Auf die Frage der Mutter, warum er die Musik aufgegeben habe, wird Duarte später, kurz vor ihrem frühen Tod, antworten: "Hass." Aber das war es nicht, die Antwort klingt wie einstudiert und wie eine Ausrede.
Dona Paula wurde mit sechzehn Jahren Waise. Ihr Vater war politisch aktiv, eines abends wurde er abgeholt, am Tag darauf erhielt ihre Mutter die Nachricht, ihr Mann sei überraschend verstorben, vermutlich an einem Hirnschlag.
Ihre Mutter kam bei einem Unfall ums Leben: sie wurde von einer Straßenbahn überfahren.
Das Wort "Waise" löst viele Gefühle und Gedanken in Duarte aus, es ist das Schlimmste, was er sich vorstellen kann.
Als Halbwaise wird er zum Vertrauten des Vaters. Nicht in der Form, dass sie so etwas wie Freunde geworden wären. Aber er leistet ihm einen letzten Dienst: er bringt ihm den Revolver des Großvaters, mit diesem setzt der Vater seinem Leben kurz nach dem Tod seiner Frau ein Ende.
Der Vater, Antonio Mendes, war schwer traumatisiert aus dem Kolonialkrieg, den Portugal in Angola führte, zurückgekehrt. Und nie wieder auf die Beine gekommen.
So zieht sich die Geschichte des Landes durch die Geschichte der Familie Mendes, der Leser lernt sie Stück für Stück kennen.
Ein Freund des Großvaters, Policarpo, verbindet das kleine, ziemlich isolierte Land am Rande Europas mit der Welt.
Policarpo verlässt Porugal als junger Mann und reist um die Welt. Er lernt viele Hauptstädte kennen, viele Menschen und lässt sich schließlich in Buenos Aires nieder.

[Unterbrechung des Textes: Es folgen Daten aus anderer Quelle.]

/-! ### 3. `512 ∣ #τ_y` and `ŝ(y) ∈ 1024ℤ` -/

/-- **`512 ∣ #τ_y`.**  Cubic `f, g`, `W_g = 32u'`, some `u'` odd, `Φ ≥ 29/32`, `e² = 1` on the odd set and `8 ∣ e` off it: for every `y`
the set `τ_y = {x odd : (−1)^{x·y} e(x) = −1}` has `512 ∣ #τ_y` (restriction to the 11-flat `P` + the four-flat lemma). [this work] -/
theorem l5k_tau_card (f g : (Fin (6 + 6) → Bool) → Bool) (hf : IsDegLeFun 3 f) (hg : IsDegLeFun 3 g)
    (u' : (Fin (6 + 6) → Bool) → ℤ) (hu' : ∀ x, W (fun y => signOf (g y)) x = (2 : ℝ) ^ 5 * (u' x : ℝ))
    (hodd : ∃ x, Odd (u' x)) (hΦ : (29 / 32 : ℝ) ≤ forrelation f g)
    (hP1 : ∀ x, Odd (u' x) → (u' x - 2 * sZ (f x)) ^ 2 = 1) (hoff8 : ∀ x, ¬ Odd (u' x) → (8 : ℤ) ∣ u' x - 2 * sZ (f x))
    (y : Fin (6 + 6) → Bool) :
    512 ∣ #(univ.filter fun x : Fin (6 + 6) → Bool => Odd (u' x) ∧
      sZ (decide (Odd #(univ.filter fun i => (x i && y i)))) * (u' x - 2 * sZ (f x)) = -1) := by
  classical
  obtain ⟨V, xP, x', h0, hadd, hcardV, hS, hS', -, -, -, -, -, -⟩ := l5c_setup f g hg u' hu' hodd hΦ
  have hmemP : ∀ x, x ∈ V.image (bxor xP) ↔ Odd (u' x) := fun x => by rw [← hS]; simp
  have hPV : ∀ x, x ∈ V.image (bxor xP) → ∀ a ∈ V, bxor x a ∈ V.image (bxor xP) :=
    fun x hx a ha => fl1_coset_vadd hadd rfl hx ha
  -- the odd set as `{⟨x,γ⟩ = bP}`
  obtain ⟨γ, t, ht, hγ, hPt⟩ := tw22_hyperplane_ge2932 f g hg u' hu' hodd hΦ
  set ℓγ : (Fin (6 + 6) → Bool) → Bool := fun x => decide (Odd #(univ.filter fun i => (x i && γ i) = true)) with hℓγ
  have htw : ∀ x, twist γ x = signOf (ℓγ x) := by
    intro x
    rw [vg_twist_eq_signOf]
    have e : (univ.filter fun i => γ i && x i) = univ.filter fun i => (x i && γ i) = true :=
      filter_congr fun i _ => by rw [Bool.and_comm]
    rw [e]
  obtain ⟨bP, hbP⟩ : ∃ bP : Bool, ∀ x, (Odd (u' x) ↔ ℓγ x = bP) := by
    rcases ht with rfl | rfl
    · refine ⟨false, fun x => ?_⟩
      rw [hPt x, htw x]
      cases ℓγ x <;> norm_num [signOf]
    · refine ⟨true, fun x => ?_⟩
      rw [hPt x, htw x]
      cases ℓγ x <;> norm_num [signOf]
  obtain ⟨i₀, hi₀⟩ := tw59_exists_coord γ hγ
  set c : (Fin (6 + 6) → Bool) → Bool := fun x => decide (Odd (u' x)) &&
    decide (sZ (decide (Odd #(univ.filter fun i => (x i && y i)))) * (u' x - 2 * sZ (f x)) = -1) with hcdef
  obtain ⟨c', -, hcard', htr⟩ := ffl_restrict_flats (k := 11) c γ i₀ hi₀ bP
  have H4' := htr 4 4 (fun b'' a'' hb'' ha'' => by
    have hbodd : Odd (u' b'') := (hbP b'').2 hb''
    have haV : ∀ i, a'' i ∈ V := by
      intro i
      refine (l5k_memV u' V xP x' h0 hadd hS hS' (a'' i)).2 fun x => ?_
      rw [hbP, hbP]
      have e1 : ℓγ (bxor x (a'' i)) = (ℓγ x ^^ ℓγ (a'' i)) := ffl_ip_bxor x (a'' i) γ
      have ha3 : ℓγ (a'' i) = false := ha'' i
      rw [e1, ha3, Bool.xor_false]
    have hcount := l5k_H4_twist f g hf hg u' hu' V xP x' h0 hadd hS hS' hP1 hoff8 y b'' hbodd a'' haV
    have e2 : (univ.filter fun ε : Fin 4 → Bool =>
        c (fun j => b'' j ^^ decide (Odd #(univ.filter fun i => ε i && a'' i j))) = true) =
        univ.filter fun ε : Fin 4 → Bool =>
          sZ (decide (Odd #(univ.filter fun i =>
            ((fun j => b'' j ^^ decide (Odd #(univ.filter fun i => ε i && a'' i j))) i && y i)))) *
            (u' (fun j => b'' j ^^ decide (Odd #(univ.filter fun i => ε i && a'' i j))) -
              2 * sZ (f (fun j => b'' j ^^ decide (Odd #(univ.filter fun i => ε i && a'' i j))))) = -1 := by
      refine filter_congr fun ε _ => ?_
      have hodd_pt : Odd (u' (fun j => b'' j ^^ decide (Odd #(univ.filter fun i => ε i && a'' i j)))) :=
        (hmemP _).1 (ws_flatPt_mem V h0 (fun z => z ∈ V.image (bxor xP)) hPV 4 b'' ((hmemP b'').2 hbodd) a'' haV ε)
      simp only [c, hodd_pt, decide_true, Bool.true_and, decide_eq_true_eq]
    rw [e2]
    exact hcount)
  have hw := ffl_four_weight 11 (by norm_num) c' H4'
  rw [hcard'] at hw
  have e3 : (univ.filter fun x => c x = true ∧ decide (Odd #(univ.filter fun i => (x i && γ i) = true)) = bP) =
      univ.filter fun x : Fin (6 + 6) → Bool => Odd (u' x) ∧
        sZ (decide (Odd #(univ.filter fun i => (x i && y i)))) * (u' x - 2 * sZ (f x)) = -1 := by
    have hc_iff : ∀ x, c x = true ↔
        (Odd (u' x) ∧ sZ (decide (Odd #(univ.filter fun i => (x i && y i)))) * (u' x - 2 * sZ (f x)) = -1) := by
      intro x; simp only [c, Bool.and_eq_true, decide_eq_true_eq]
    refine filter_congr fun x _ => ?_
    rw [hc_iff x]
    constructor
    · rintro ⟨⟨h1, h2⟩, -⟩; exact ⟨h1, h2⟩
    · rintro ⟨h1, h2⟩; exact ⟨⟨h1, h2⟩, (hbP x).1 h1⟩
  rw [e3, show (2 : ℕ) ^ (11 - 2) = 512 by norm_num] at hw
  exact hw

/-- **`ŝ(y) ∈ 1024ℤ`.**  In the setting of `l5k_tau_card`: `Σ_{x odd} e(x)(−1)^{x·y} = 1024·k` for an integer `k`. [this work] -/
theorem l5k_shat (f g : (Fin (6 + 6) → Bool) → Bool) (hf : IsDegLeFun 3 f) (hg : IsDegLeFun 3 g)
    (u' : (Fin (6 + 6) → Bool) → ℤ) (hu' : ∀ x, W (fun y => signOf (g y)) x = (2 : ℝ) ^ 5 * (u' x : ℝ))
    (hodd : ∃ x, Odd (u' x)) (hΦ : (29 / 32 : ℝ) ≤ forrelation f g)
    (hP1 : ∀ x, Odd (u' x) → (u' x - 2 * sZ (f x)) ^ 2 = 1) (hoff8 : ∀ x, ¬ Odd (u' x) → (8 : ℤ) ∣ u' x - 2 * sZ (f x))
    (y : Fin (6 + 6) → Bool) :
    ∃ k : ℤ, ∑ x ∈ univ.filter (fun x : Fin (6 + 6) → Bool => Odd (u' x)),
      ((u' x - 2 * sZ (f x) : ℤ) : ℝ) * twist x y = 1024 * (k : ℝ) := by
  classical
  obtain ⟨k', hk'⟩ := l5k_tau_card f g hf hg u' hu' hodd hΦ hP1 hoff8 y
  have hcardP := tw22_oddset_card_ge2932 f g hg u' hu' hodd hΦ
  set P := univ.filter (fun x : Fin (6 + 6) → Bool => Odd (u' x)) with hPdef
  set ℓ : (Fin (6 + 6) → Bool) → Bool := fun x => decide (Odd #(univ.filter fun i => (x i && y i))) with hℓdef
  have hpm : ∀ x ∈ P, sZ (ℓ x) * (u' x - 2 * sZ (f x)) = 1 ∨ sZ (ℓ x) * (u' x - 2 * sZ (f x)) = -1 := by
    intro x hx
    have h1 := hP1 x (by simpa [hPdef] using hx)
    have hsq : (sZ (ℓ x) * (u' x - 2 * sZ (f x))) ^ 2 = 1 := by
      rw [mul_pow, h1]; rcases tp_sZ_cases (ℓ x) with h | h <;> rw [h] <;> norm_num
    have : (sZ (ℓ x) * (u' x - 2 * sZ (f x)) - 1) * (sZ (ℓ x) * (u' x - 2 * sZ (f x)) + 1) = 0 := by nlinarith
    rcases mul_eq_zero.1 this with h | h
    · left; linarith
    · right; linarith
  have hterm : ∀ x ∈ P, ((u' x - 2 * sZ (f x) : ℤ) : ℝ) * twist x y =
      1 - 2 * (if sZ (ℓ x) * (u' x - 2 * sZ (f x)) = -1 then (1 : ℝ) else 0) := by
    intro x hx
    rw [vg_twist_eq_signOf, ← tp_sZ_cast]
    change ((u' x - 2 * sZ (f x) : ℤ) : ℝ) * ((sZ (ℓ x) : ℤ) : ℝ) = _
    rw [← Int.cast_mul, mul_comm]
    rcases hpm x hx with h | h <;> rw [h] <;> norm_num [h]
  rw [sum_congr rfl hterm, sum_sub_distrib, sum_const, nsmul_eq_mul, mul_one, ← mul_sum, sum_boole, hcardP]
  have e1 : (P.filter fun x => sZ (ℓ x) * (u' x - 2 * sZ (f x)) = -1) =
      univ.filter fun x : Fin (6 + 6) → Bool => Odd (u' x) ∧ sZ (ℓ x) * (u' x - 2 * sZ (f x)) = -1 := by
    ext x; simp [hPdef]
  rw [e1, hk']
  refine ⟨2 - k', ?_⟩
  push_cast
  ring
import Literature.Claims.NS.ClayR3BlowupAlternative
import Literature.Analysis.FluidPDE.NSVorticityBKMHolds
import HarnessLib

/-!
# Clay (A)/(C) reference — the Beale–Kato–Majda forms: (A) ⇔ an a priori bound on the vorticity
# (pointwise sup, or BKM's time integral `∫₀ᵀ ‖ω‖_∞`) of finite-energy classical solutions; a BKM
# blow-up certificate proves (C)

Companion to `ClayR3SupBlowupCertificate.lean` (velocity / gradient / vorticity POINTWISE sup-norm
certificates ⇒ (C)) and `ClayR3BlowupAlternative.lean` ((A) ⇔ a priori `L^∞` bound on the
velocity), using the tree's DISCHARGED Beale–Kato–Majda criterion
`Literature.Analysis.FluidPDE.beale_kato_majda_holds` (Beale–Kato–Majda 1984 Thm. 1; Majda–Bertozzi
2002 Thm. 3.6: a classical solution on `[0, T)` with all Sobolev norms bounded on every closed
sub-slab continues in that class past `T` iff `∫₀ᵀ ‖curl u(t)‖_∞ dt < ∞`). Since a finite-energy
classical solution from a datum of class (4) IS in the BKM class on every closed sub-slab (Tao 2013
Cor. 11.1, `IsClassicalNSSolutionOn.hasBoundedSobolevNormsOn_of_sobolevDatum_unforced`), the
vorticity takes the place of the velocity in the a priori form of (A):

* `not_clayR3_solvable_of_vorticityIntegralCertificate` / `navierStokesBreakdownR3_of_vorticityIntegralCertificate`
  — the BKM TIME-INTEGRAL certificate on `ℝ³`: a finite-energy classical solution on `[0, T)` from a
  class-(4) datum with `∫₀ᵀ sup_x |curl u(t,x)| dt = ∞` excludes Clay solvability of the datum, hence
  proves (C) (the `ℝ³` twin of ns-claims-salvage-p5's periodic `ClayPeriodicBlowupCertificate`; only
  the bound `exists_norm_iteratedFDeriv_le_of_claySolution` is needed, not BKM);
* `hasBoundedSobolevNormsOn_Icc_of_finiteEnergy_Ico` — a finite-energy classical solution on
  `[0, T)` from a class-(4) datum has all Sobolev norms bounded on every `[0, T'']`, `T'' < T`;
* `clayR3_regularityAt_iff_aprioriBKM` / `clayR3_regularity_iff_aprioriBKM(_at)` — **(A) ⇔ every
  finite-energy classical solution on a half-open slab `[0, T)` from a smooth divergence-free
  class-(4) datum has `∫₀ᵀ ‖curl u(t)‖_∞ dt < ∞`** ((⇐): by the blow-up alternative
  `clayR3_solvable_or_supBlowup` a non-solvable datum carries a maximal finite-energy classical
  solution on `[0, T*)`; BKM continues it in the Sobolev class past `T*`, and the continuation
  restricted to `[0, T*]` is a finite-energy classical solution on the closed slab — excluded by
  maximality);
* `clayR3_regularityAt_iff_aprioriVorticityBound` / `clayR3_regularity_iff_aprioriVorticityBound(_at)`
  — the pointwise form: (A) ⇔ every such solution has BOUNDED vorticity on `[0, T) × ℝ³`;
* `exists_bkmBlowup_of_not_clayR3_regularity` — if (A) fails, some finite-energy classical solution
  from a class-(4) datum has `∫₀^{T} ‖ω‖_∞ = ∞` on a finite slab;
* (rev 2) `clayR3_regularityAt_iff_aprioriGradientBound` / `clayR3_regularity_iff_aprioriGradientBound(_at)`
  — (A) ⇔ every such solution has the velocity GRADIENT `‖∇u‖` bounded on `[0, T) × ℝ³`
  (`|curl v| ≤ ‖curlCLM‖ ‖∇v‖`).

Usage on a CARD (§3): a REG claim whose decisive printed sentence is an a priori VORTICITY bound
(pointwise, or BKM's `L¹_t L^∞_x`) for smooth finite-energy solutions of the unforced problem from
class-(4) data IS (A) by `clayR3_regularity_iff_aprioriVorticityBound` / `…_iff_aprioriBKM` — no Δ6
delta; the deltas that remain are the CLASS over which the bound is printed (Δ4/Δ5: e.g. slice-wise
rapid decay `Lam2019.SlabSolution.decay`, no energy hypothesis, `ν = 0`) and forcing (Δ3).

## References

* J. T. Beale, T. Kato, A. Majda, *Remarks on the breakdown of smooth solutions for the 3-D Euler
  equations*, Comm. Math. Phys. 94 (1984), Thm. 1 and Corollary. [BealeKatoMajda1984]
* A. J. Majda, A. L. Bertozzi, *Vorticity and Incompressible Flow*, CUP 2002, Thm. 3.6, Cor. 3.2.
  [MajdaBertozziCUP2002]
* C. L. Fefferman, CMI 2006, (A), (C) with (4)–(7) p. 2. [FeffermanClay2006]
* T. Tao, Anal. PDE 6 (2013) = arXiv:1108.1165: Cor. 11.1, Cor. 11.4. [Tao2013Localisation]

WHAT THIS IS NOT: not a claim about NS regularity or blow-up; not a claim about any author beyond
the typed locator.
-/

open scoped ContDiff ENNReal NNReal Topology

namespace Literature.Claims.NS.ClayVariants

open Set Filter MeasureTheory Function Literature.Analysis Literature.Analysis.FluidPDE

noncomputable section

variable {μ T : ℝ} {u₀ : EuclideanSpace ℝ (Fin 3) → EuclideanSpace ℝ (Fin 3)}
  {u : ℝ → EuclideanSpace ℝ (Fin 3) → EuclideanSpace ℝ (Fin 3)} {p : ℝ → EuclideanSpace ℝ (Fin 3) → ℝ}

/-! ## The BKM time-integral certificate on `ℝ³` -/

/-- **Clay solvability bounds BKM's integral**: if `(μ, 0, u₀)` is Clay-solvable (`μ > 0`, `u₀` a `C¹`
datum of class (4)), then along every finite-energy classical solution on `[0, T) × ℝ³` from `u₀`
the vorticity is bounded, so `∫₀ᵀ sup_x |curl u(t,x)| dt ≤ κ B T < ∞`
(`exists_bounds_of_clayR3_solvable` with `n = 1`, `|curl v| ≤ ‖curlCLM‖ ‖∇v‖`).
[cite: FeffermanClay2006, (A) with (4) (6) (7) p. 2] [cite: BealeKatoMajda1984, Thm. 1] -/
theorem lintegral_iSup_curl_lt_top_of_clayR3_solvable (hμ : 0 < μ) (hu₀ : ContDiff ℝ 1 u₀)
    (hdec : HasRapidSpatialDecay u₀)
    (hcl : IsClassicalNSSolutionOn (Ico 0 T) μ 0 u p) (hu0 : u 0 = u₀)
    (hE : ∃ A : ℝ≥0∞, A < ⊤ ∧ ∀ t ∈ Ico 0 T, ∫⁻ x, ‖u t x‖ₑ ^ 2 ≤ A)
    (hsol : clayR3.Solvable μ 0 u₀) :
    (∫⁻ t in Ioo 0 T, ⨆ x, ‖curl (u t) x‖ₑ) < ⊤ := by
  obtain ⟨B, hB⟩ := exists_bounds_of_clayR3_solvable hμ hu₀ hdec hcl hu0 hE hsol 1
  have hB0 : ∀ t ∈ Ico 0 T, ∀ x, ‖curl (u t) x‖ ≤ ‖curlCLM‖ * max B 0 := by
    intro t ht x
    refine (norm_curl_le (u t) x).trans
      (mul_le_mul_of_nonneg_left ?_ (ContinuousLinearMap.opNorm_nonneg curlCLM))
    rw [← norm_iteratedFDeriv_one]
    exact (hB t ht x).trans (le_max_left _ _)
  have hle : (∫⁻ t in Ioo 0 T, ⨆ x, ‖curl (u t) x‖ₑ) ≤
      ∫⁻ _t in Ioo 0 T, ENNReal.ofReal (‖curlCLM‖ * max B 0) := by
    refine setLIntegral_mono' measurableSet_Ioo fun t ht => iSup_le fun x => ?_
    rw [← ofReal_norm]
    exact ENNReal.ofReal_le_ofReal (hB0 t (Ioo_subset_Ico_self ht) x)
  refine lt_of_le_of_lt hle ?_
  rw [setLIntegral_const]
  exact ENNReal.mul_lt_top ENNReal.ofReal_lt_top (measure_Ioo_lt_top)

/-- **A BKM time-integral blow-up certificate excludes Clay solvability**: a finite-energy classical
solution on `[0, T) × ℝ³` from a `C¹` datum of class (4) with `∫₀ᵀ sup_x |curl u(t,x)| dt = ∞`
⇒ `(μ, 0, u₀)` has no Clay (A)-class solution. [cite: FeffermanClay2006, (A) (C) with (4)–(7) p. 2] [cite: BealeKatoMajda1984, Thm. 1] -/
theorem not_clayR3_solvable_of_vorticityIntegralCertificate (hμ : 0 < μ) (hu₀ : ContDiff ℝ 1 u₀)
    (hdec : HasRapidSpatialDecay u₀)
    (hcl : IsClassicalNSSolutionOn (Ico 0 T) μ 0 u p) (hu0 : u 0 = u₀)
    (hE : ∃ A : ℝ≥0∞, A < ⊤ ∧ ∀ t ∈ Ico 0 T, ∫⁻ x, ‖u t x‖ₑ ^ 2 ≤ A)
    (hblow : (∫⁻ t in Ioo 0 T, ⨆ x, ‖curl (u t) x‖ₑ) = ⊤) :
    ¬ clayR3.Solvable μ 0 u₀ := fun hsol =>
  (lintegral_iSup_curl_lt_top_of_clayR3_solvable hμ hu₀ hdec hcl hu0 hE hsol).ne hblow

/-- **One BKM time-integral blow-up certificate at one viscosity `μ > 0` proves Clay (C)** (the `ℝ³`
twin of the periodic `navierStokesBreakdownPeriodic_of_blowupCertificate`).
[cite: FeffermanClay2006, (C) p. 2] [cite: BealeKatoMajda1984, Thm. 1] -/
theorem navierStokesBreakdownR3_of_vorticityIntegralCertificate (hμ : 0 < μ)
    (hu₀ : ContDiff ℝ ∞ u₀) (hdiv : NSWave0.IsDivFree u₀) (hdec : HasRapidSpatialDecay u₀)
    (hcl : IsClassicalNSSolutionOn (Ico 0 T) μ 0 u p) (hu0 : u 0 = u₀)
    (hE : ∃ A : ℝ≥0∞, A < ⊤ ∧ ∀ t ∈ Ico 0 T, ∫⁻ x, ‖u t x‖ₑ ^ 2 ≤ A)
    (hblow : (∫⁻ t in Ioo 0 T, ⨆ x, ‖curl (u t) x‖ₑ) = ⊤) :
    Summit.NavierStokesRegularity.NavierStokesRegularity.NavierStokesBreakdownR3 :=
  navierStokesBreakdownR3_of_not_solvable hμ hu₀ hdiv hdec isSmoothOnHalfSpace_zero
    clayR3_force_zero
    (not_clayR3_solvable_of_vorticityIntegralCertificate hμ (hu₀.of_le (by norm_cast)) hdec hcl hu0
      hE hblow)

/-! ## Finite-energy classical solutions are in the BKM class on closed sub-slabs -/

/-- **A finite-energy classical solution on `[0, T)` from a class-(4) datum has all Sobolev norms
bounded on every closed sub-slab `[0, T'']`, `T'' < T`** (Tao 2013 Cor. 11.1 + Thm. 5.4 (iv) on
`[0, T'']`, tree theorem `IsClassicalNSSolutionOn.hasBoundedSobolevNormsOn_of_sobolevDatum_unforced`;
`T'' ≤ 0` is the datum alone). [cite: Tao2011, Cor. 11.1 + Thm. 5.4 (iv) (arXiv Cor. 68, Thm. 31 (iv))] -/
theorem hasBoundedSobolevNormsOn_Icc_of_finiteEnergy_Ico (hμ : 0 < μ) (hdec : HasRapidSpatialDecay u₀)
    (hcl : IsClassicalNSSolutionOn (Ico 0 T) μ 0 u p) (hu0 : u 0 = u₀)
    (hE : ∃ A : ℝ≥0∞, A < ⊤ ∧ ∀ t ∈ Ico 0 T, ∫⁻ x, ‖u t x‖ₑ ^ 2 ≤ A) :
    ∀ T'' < T, HasBoundedSobolevNormsOn (Icc 0 T'') u := by
  intro T'' hT''
  have h₀ : ∀ m : ℕ, ∫⁻ x, ‖iteratedFDeriv ℝ m (u 0) x‖ₑ ^ 2 < ⊤ := fun m => by
    rw [hu0]; exact sobolevDatum_of_rapidDecay hdec m
  rcases le_or_gt T'' 0 with hle | hpos
  · -- only the slice `t = 0` (if any)
    intro n
    refine ⟨(∫⁻ x, ‖iteratedFDeriv ℝ n (u 0) x‖ₑ ^ 2).toNNReal, fun t ht => ?_⟩
    have ht0 : t = 0 := le_antisymm (ht.2.trans hle) ht.1
    rw [ht0, ENNReal.coe_toNNReal (h₀ n).ne]
  · have hcl' : IsClassicalNSSolutionOn (Icc 0 T'') μ 0 u p :=
      hcl.mono (Icc_subset_Ico_right hT'') (uniqueDiffOn_Icc hpos)
    have hE' : ∃ C : ℝ≥0, ∀ t ∈ Icc 0 T'', ∫⁻ x, ‖u t x‖ₑ ^ 2 ≤ C := by
      obtain ⟨A, hA, hb⟩ := hE
      exact ⟨A.toNNReal, fun t ht =>
        (hb t ⟨ht.1, ht.2.trans_lt hT''⟩).trans (ENNReal.coe_toNNReal hA.ne).ge⟩
    exact hcl'.hasBoundedSobolevNormsOn_of_sobolevDatum_unforced hμ hpos hE' h₀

Viezig Jahre lang schreibt er jedes Jahr einen Brief an Augusto Mendes, der diese Briefe sowohl beantwortet als auch aufbewahrt. Sie sind ein Schatz für ihn und für Duarte.
Denn Augusto liest Duarte daraus vor, zitiert ganze Passagen und so lernt Duarte die Welt durch Policarpos Briefe kennen.
Ein einziger Brief fehlt und als er später auftaucht ist er unvollständig: der aus dem Jahr 1975.
In ihm reflektiert Policarpo die Erzählung des Großvaters, wie er Celestino rettete, ihm ein Glasauge einsetzte und wie Celestino darauf reagierte. Von hier aus kommt er auf sein Hotel zu sprechen, das er einem Deutschen, genannt Robert (in Wirklichkeit hieß er Joseph Castorp) abgekauft hat.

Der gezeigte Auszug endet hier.